▶ _What is being asked_:
Exactly the lines from the first line of the listing through the line containing "NE9 crux-team LEAF" should appear in the output, unchanged.

====

import Literature.MathematicalPhysics.QuantumFieldTheory.Balaban1983to89.B7Prop2Explicit
import Literature.MathematicalPhysics.QuantumFieldTheory.Balaban1983to89.B7Prop3Flat

/-!
# `Balaban1983to89.B7Prop7RegimeNonVacuity` — T. Bałaban, *Averaging operations for lattice gauge theories*, Commun. Math. Phys. **98** (1985) 17–51 [Balaban1985Averaging]
# Proposition 2 (52) p. 26, Proposition 4 (130)–(133) p. 38, Proposition 7 p. 43 («α₀, α₁ sufficiently small»): **THE DISPLAYED NUMERICS OF THE `k`-LEVEL AVERAGING
# REGIME ARE JOINTLY SATISFIABLE FOR EVERY DIMENSION AND EVERY `L ≥ 1`** — the smallness side-conditions carried as HYPOTHESES by the cell's lattice-uniform chart faces
# (`Support/NE9CurChartTowerPiLatticeUniform…`, `…LipschitzAtFlatLatticeUniform(C)`: `C₀α₀ ≤ 1∕3`, `8α₀ ≤ c₂′`, Prop. 4's `e^{4·800(d+1)²(d+4)α₀}(1 + 8C₁ρ) ≤ 2`, `2ρ ≤ c₃`, and
# Prop. 7's polydisc pack in the coarse radii `r′`, `r₇`) hold SIMULTANEOUSLY for explicit positive `α₀, ρ, r′, r₇` — so those faces are not vacuous in their numerics.  Elementary:
# `|e^x − 1| ≤ 2|x|` for `|x| ≤ 1` (`Real.abs_exp_sub_one_le`) at `x ≤ 1∕8`, and `(5∕4)(1 + 1∕4) ≤ 2`.  NE9 crux-team LEAF PROVER 01 (`b2b-balaban-t4-ne9-formalise-leaf-01`), gen 104;
# cell `pub-balaban`∕`t4`, row NE9.  WHAT IS PROVED (sorry-free; 0 `def`): **`exists_regime_numerics`** (+ the private `exp_le_of_le_eighth`).  HONEST SCOPE: [folklore] arithmetic on the tree's
# constants `C0`, `c2'`, `c3`; nothing of print is asserted; crude (NOT print's optimal `α₀`).  HONEST DEPENDENCY (cell line): continuum YM on T⁴ ⇐ BetaPertH ∧ nine spine
# estimates (0/9 proved); BetaPertH ⇐ (D1) ∧ (D4) ∧ CAP+tail; G-an2-4 gates asym, D1 and NE2/3/4.

statement-level skeleton of published theorems with citation tags; proofs where landed; nothing here is a claim about the Yang–Mills mass gap
-/

noncomputable section

namespace Literature.MathematicalPhysics.QuantumFieldTheory.Balaban1983to89.B7Prop7RegimeNonVacuity

open B7Prop2Explicit (C0 c2' C0_pos c2'_pos)
open B7Prop3Flat (c3 c3_pos)

/-- `e^x ≤ 5∕4` for `0 ≤ x ≤ 1∕8` (`|e^x − 1| ≤ 2|x|` on `|x| ≤ 1`). [folklore] -/
private theorem exp_le_of_le_eighth {x : ℝ} (h0 : 0 ≤ x) (h8 : x ≤ 1 / 8) : Real.exp x ≤ 5 / 4 := by
  have h := Real.abs_exp_sub_one_le (x := x) (by rw [abs_of_nonneg h0]; linarith)
  rw [abs_of_nonneg h0] at h
  have h' := (abs_le.1 h).2
  linarith

set_option maxHeartbeats 800000 in
/-- **THE REGIME NUMERICS ARE JOINTLY SATISFIABLE**: for every `d` and `L ≥ 1` there are `α₀, ρ, r′, r₇ > 0` with `C₀α₀ ≤ 1∕3`, `8α₀ ≤ c₂′` (hence `4α₀ ≤ c₂′`),
Prop. 4's smallness at `ρ` and `2ρ ≤ c₃`, and Prop. 7's polydisc pack at `(r′, r₇)`: `e^{4·800(d+1)²(d+4)α₀}(1 + 8·131072(d+1)²r′) ≤ 2`, `2r′ ≤ c₃`, `409600(d+1)²r′ ≤ 1`,
`e^{4480(d+1)²(d+4)α₀ + 240000(d+1)³r′}(1 + 8·2097152(d+1)²r₇) ≤ 2`, `2r₇ ≤ c₃∕4`. [folklore]
[cite: Balaban1985Averaging, Proposition 2 (52) p.26, Proposition 4 (130)–(133) p.38, Proposition 7 p.43] -/
theorem exists_regime_numerics (d L : ℕ) (hL : 1 ≤ L) :
    ∃ α₀ ρ r' r₇ : ℝ, 0 < α₀ ∧ 0 < ρ ∧ 0 < r' ∧ 0 < r₇ ∧ C0 d * α₀ ≤ 1 / 3 ∧ 8 * α₀ ≤ c2' d L ∧
      Real.exp (4 * (800 * ((d : ℝ) + 1) ^ 2 * ((d : ℝ) + 4)) * α₀) * (1 + 8 * (131072 * ((d : ℝ) + 1) ^ 2) * ρ) ≤ 2 ∧ 2 * ρ ≤ c3 d L ∧
      Real.exp (4 * (800 * ((d : ℝ) + 1) ^ 2 * ((d : ℝ) + 4)) * α₀) * (1 + 8 * (131072 * ((d : ℝ) + 1) ^ 2) * r') ≤ 2 ∧ 2 * r' ≤ c3 d L ∧
      409600 * ((d : ℝ) + 1) ^ 2 * r' ≤ 1 ∧
      Real.exp (4480 * ((d : ℝ) + 1) ^ 2 * ((d : ℝ) + 4) * α₀ + 240000 * ((d : ℝ) + 1) ^ 3 * r') * (1 + 8 * (2097152 * ((d : ℝ) + 1) ^ 2) * r₇) ≤ 2 ∧
      2 * r₇ ≤ c3 d L / 4 := by
  have hC0 := C0_pos d
  have hc2 := c2'_pos d L hL
  have hc3 := c3_pos d hL
  have hd0 : (0 : ℝ) ≤ d := Nat.cast_nonneg d
  -- the coefficients
  set e₁ : ℝ := 4 * (800 * ((d : ℝ) + 1) ^ 2 * ((d : ℝ) + 4)) with he₁
  set e₂ : ℝ := 4480 * ((d : ℝ) + 1) ^ 2 * ((d : ℝ) + 4) with he₂
  set e₃ : ℝ := 240000 * ((d : ℝ) + 1) ^ 3 with he₃
  set K₁ : ℝ := 8 * (131072 * ((d : ℝ) + 1) ^ 2) with hK₁
  set K₂ : ℝ := 8 * (2097152 * ((d : ℝ) + 1) ^ 2) with hK₂
  obtain ⟨he₁0, he₂0, he₃0, hK₁0, hK₂0⟩ : 0 < e₁ ∧ 0 < e₂ ∧ 0 < e₃ ∧ 0 < K₁ ∧ 0 < K₂ := ⟨by positivity, by positivity, by positivity, by positivity, by positivity⟩
  -- the choices
  set α₀ : ℝ := min (min (1 / (3 * C0 d)) (c2' d L / 8)) (1 / (16 * (e₁ + e₂))) with hα₀
  set r' : ℝ := min (min (c3 d L / 2) (1 / (409600 * ((d : ℝ) + 1) ^ 2))) (min (1 / (16 * e₃)) (1 / (4 * K₁))) with hr'
  set ρ : ℝ := min (c3 d L / 2) (1 / (4 * K₁)) with hρ
  set r₇ : ℝ := min (c3 d L / 8) (1 / (4 * K₂)) with hr₇
  have hα₀0 : 0 < α₀ := lt_min (lt_min (by positivity) (by positivity)) (by positivity)
  have hr'0 : 0 < r' := lt_min (lt_min (by positivity) (by positivity)) (lt_min (by positivity) (by positivity))
  have hρ0 : 0 < ρ := lt_min (by positivity) (by positivity)
  have hr₇0 : 0 < r₇ := lt_min (by positivity) (by positivity)
  -- the elementary consequences of the `min`s
  have hα1 : α₀ ≤ 1 / (3 * C0 d) := (min_le_left _ _).trans (min_le_left _ _)
  have hα2 : α₀ ≤ c2' d L / 8 := (min_le_left _ _).trans (min_le_right _ _)
  have hα3 : α₀ ≤ 1 / (16 * (e₁ + e₂)) := min_le_right _ _
  have hr1 : r' ≤ c3 d L / 2 := (min_le_left _ _).trans (min_le_left _ _)
  have hr2 : r' ≤ 1 / (409600 * ((d : ℝ) + 1) ^ 2) := (min_le_left _ _).trans (min_le_right _ _)
  have hr3 : r' ≤ 1 / (16 * e₃) := (min_le_right _ _).trans (min_le_left _ _)
  have hr4 : r' ≤ 1 / (4 * K₁) := (min_le_right _ _).trans (min_le_right _ _)
  have hρ1 : ρ ≤ c3 d L / 2 := min_le_left _ _
  have hρ2 : ρ ≤ 1 / (4 * K₁) := min_le_right _ _
  have hr₇1 : r₇ ≤ c3 d L / 8 := min_le_left _ _
  have hr₇2 : r₇ ≤ 1 / (4 * K₂) := min_le_right _ _
  -- the exponents are `≤ 1∕8`
  have hx₁ : e₁ * α₀ ≤ 1 / 8 := by
    have h := mul_le_mul_of_nonneg_left hα3 he₁0.le
    have h2 : e₁ * (1 / (16 * (e₁ + e₂))) ≤ 1 / 8 := by
      rw [mul_one_div, div_le_div_iff₀ (by positivity) (by norm_num)]; linarith
    linarith
  have hx₂ : e₂ * α₀ + e₃ * r' ≤ 1 / 8 := by
    have h := mul_le_mul_of_nonneg_left hα3 he₂0.le
    have h2 : e₂ * (1 / (16 * (e₁ + e₂))) ≤ 1 / 16 := by
      rw [mul_one_div, div_le_div_iff₀ (by positivity) (by norm_num)]; linarith
    have h3 := mul_le_mul_of_nonneg_left hr3 he₃0.le
    have h4 : e₃ * (1 / (16 * e₃)) = 1 / 16 := by field_simp
    linarith
  have hK₁ρ : K₁ * ρ ≤ 1 / 4 := by
    have h := mul_le_mul_of_nonneg_left hρ2 hK₁0.le
    have h2 : K₁ * (1 / (4 * K₁)) = 1 / 4 := by field_simp
    linarith
  have hK₁r : K₁ * r' ≤ 1 / 4 := by
    have h := mul_le_mul_of_nonneg_left hr4 hK₁0.le
    have h2 : K₁ * (1 / (4 * K₁)) = 1 / 4 := by field_simp
    linarith
  have hK₂r : K₂ * r₇ ≤ 1 / 4 := by
    have h := mul_le_mul_of_nonneg_left hr₇2 hK₂0.le
    have h2 : K₂ * (1 / (4 * K₂)) = 1 / 4 := by field_simp
    linarith
  have hE₁ : Real.exp (e₁ * α₀) ≤ 5 / 4 := exp_le_of_le_eighth (by positivity) hx₁
  have hE₂ : Real.exp (e₂ * α₀ + e₃ * r') ≤ 5 / 4 := exp_le_of_le_eighth (by positivity) hx₂
  have hprod : ∀ (E t : ℝ), 0 ≤ E → E ≤ 5 / 4 → 0 ≤ t → t ≤ 1 / 4 → E * (1 + t) ≤ 2 := fun E t hE0 hE ht0 ht =>
    (mul_le_mul hE (by linarith : 1 + t ≤ 5 / 4) (by linarith) (by norm_num)).trans (by norm_num)
  refine ⟨α₀, ρ, r', r₇, hα₀0, hρ0, hr'0, hr₇0, ?_, by linarith, ?_, by linarith, ?_, by linarith, ?_, ?_, by linarith⟩
  · have h := mul_le_mul_of_nonneg_left hα1 hC0.le
    have h2 : C0 d * (1 / (3 * C0 d)) = 1 / 3 := by field_simp
    linarith
  · have e : 4 * (800 * ((d : ℝ) + 1) ^ 2 * ((d : ℝ) + 4)) * α₀ = e₁ * α₀ := by rw [he₁]
    rw [e]; exact hprod _ _ (Real.exp_pos _).le hE₁ (by positivity) hK₁ρ
  · have e : 4 * (800 * ((d : ℝ) + 1) ^ 2 * ((d : ℝ) + 4)) * α₀ = e₁ * α₀ := by rw [he₁]
    rw [e]; exact hprod _ _ (Real.exp_pos _).le hE₁ (by positivity) hK₁r
  · have h := mul_le_mul_of_nonneg_left hr2 (by positivity : (0 : ℝ) ≤ 409600 * ((d : ℝ) + 1) ^ 2)
    have h2 : 409600 * ((d : ℝ) + 1) ^ 2 * (1 / (409600 * ((d : ℝ) + 1) ^ 2)) = 1 := by field_simp
    linarith
  · have e : 4480 * ((d : ℝ) + 1) ^ 2 * ((d : ℝ) + 4) * α₀ + 240000 * ((d : ℝ) + 1) ^ 3 * r' = e₂ * α₀ + e₃ * r' := by rw [he₂, he₃]
    rw [e]; exact hprod _ _ (Real.exp_pos _).le hE₂ (by positivity) hK₂r

end Literature.MathematicalPhysics.QuantumFieldTheory.Balaban1983to89.B7Prop7RegimeNonVacuity

end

====

▶ _Response to the exercise_:
import Literature.MathematicalPhysics.QuantumFieldTheory.Balaban1983to89.B7Prop2Explicit
import Literature.MathematicalPhysics.QuantumFieldTheory.Balaban1983to89.B7Prop3Flat

/-!
# `Balaban1983to89.B7Prop7RegimeNonVacuity` — T. Bałaban, *Averaging operations for lattice gauge theories*, Commun. Math. Phys. **98** (1985) 17–51 [Balaban1985Averaging]
# Proposition 2 (52) p. 26, Proposition 4 (130)–(133) p. 38, Proposition 7 p. 43 («α₀, α₁ sufficiently small»): **THE DISPLAYED NUMERICS OF THE `k`-LEVEL AVERAGING
# REGIME ARE JOINTLY SATISFIABLE FOR EVERY DIMENSION AND EVERY `L ≥ 1`** — the smallness side-conditions carried as HYPOTHESES by the cell's lattice-uniform chart faces
# (`Support/NE9CurChartTowerPiLatticeUniform…`, `…LipschitzAtFlatLatticeUniform(C)`: `C₀α₀ ≤ 1∕3`, `8α₀ ≤ c₂′`, Prop. 4's `e^{4·800(d+1)²(d+4)α₀}(1 + 8C₁ρ) ≤ 2`, `2ρ ≤ c₃`, and
# Prop. 7's polydisc pack in the coarse radii `r′`, `r₇`) hold SIMULTANEOUSLY for explicit positive `α₀, ρ, r′, r₇` — so those faces are not vacuous in their numerics.  Elementary:
# `|e^x − 1| ≤ 2|x|` for `|x| ≤ 1` (`Real.abs_exp_sub_one_le`) at `x ≤ 1∕8`, and `(5∕4)(1 + 1∕4) ≤ 2`.  NE9 crux-team LEAF PROVER 01 (`b2b-balaban-t4-ne9-formalise-leaf-01`), gen 104;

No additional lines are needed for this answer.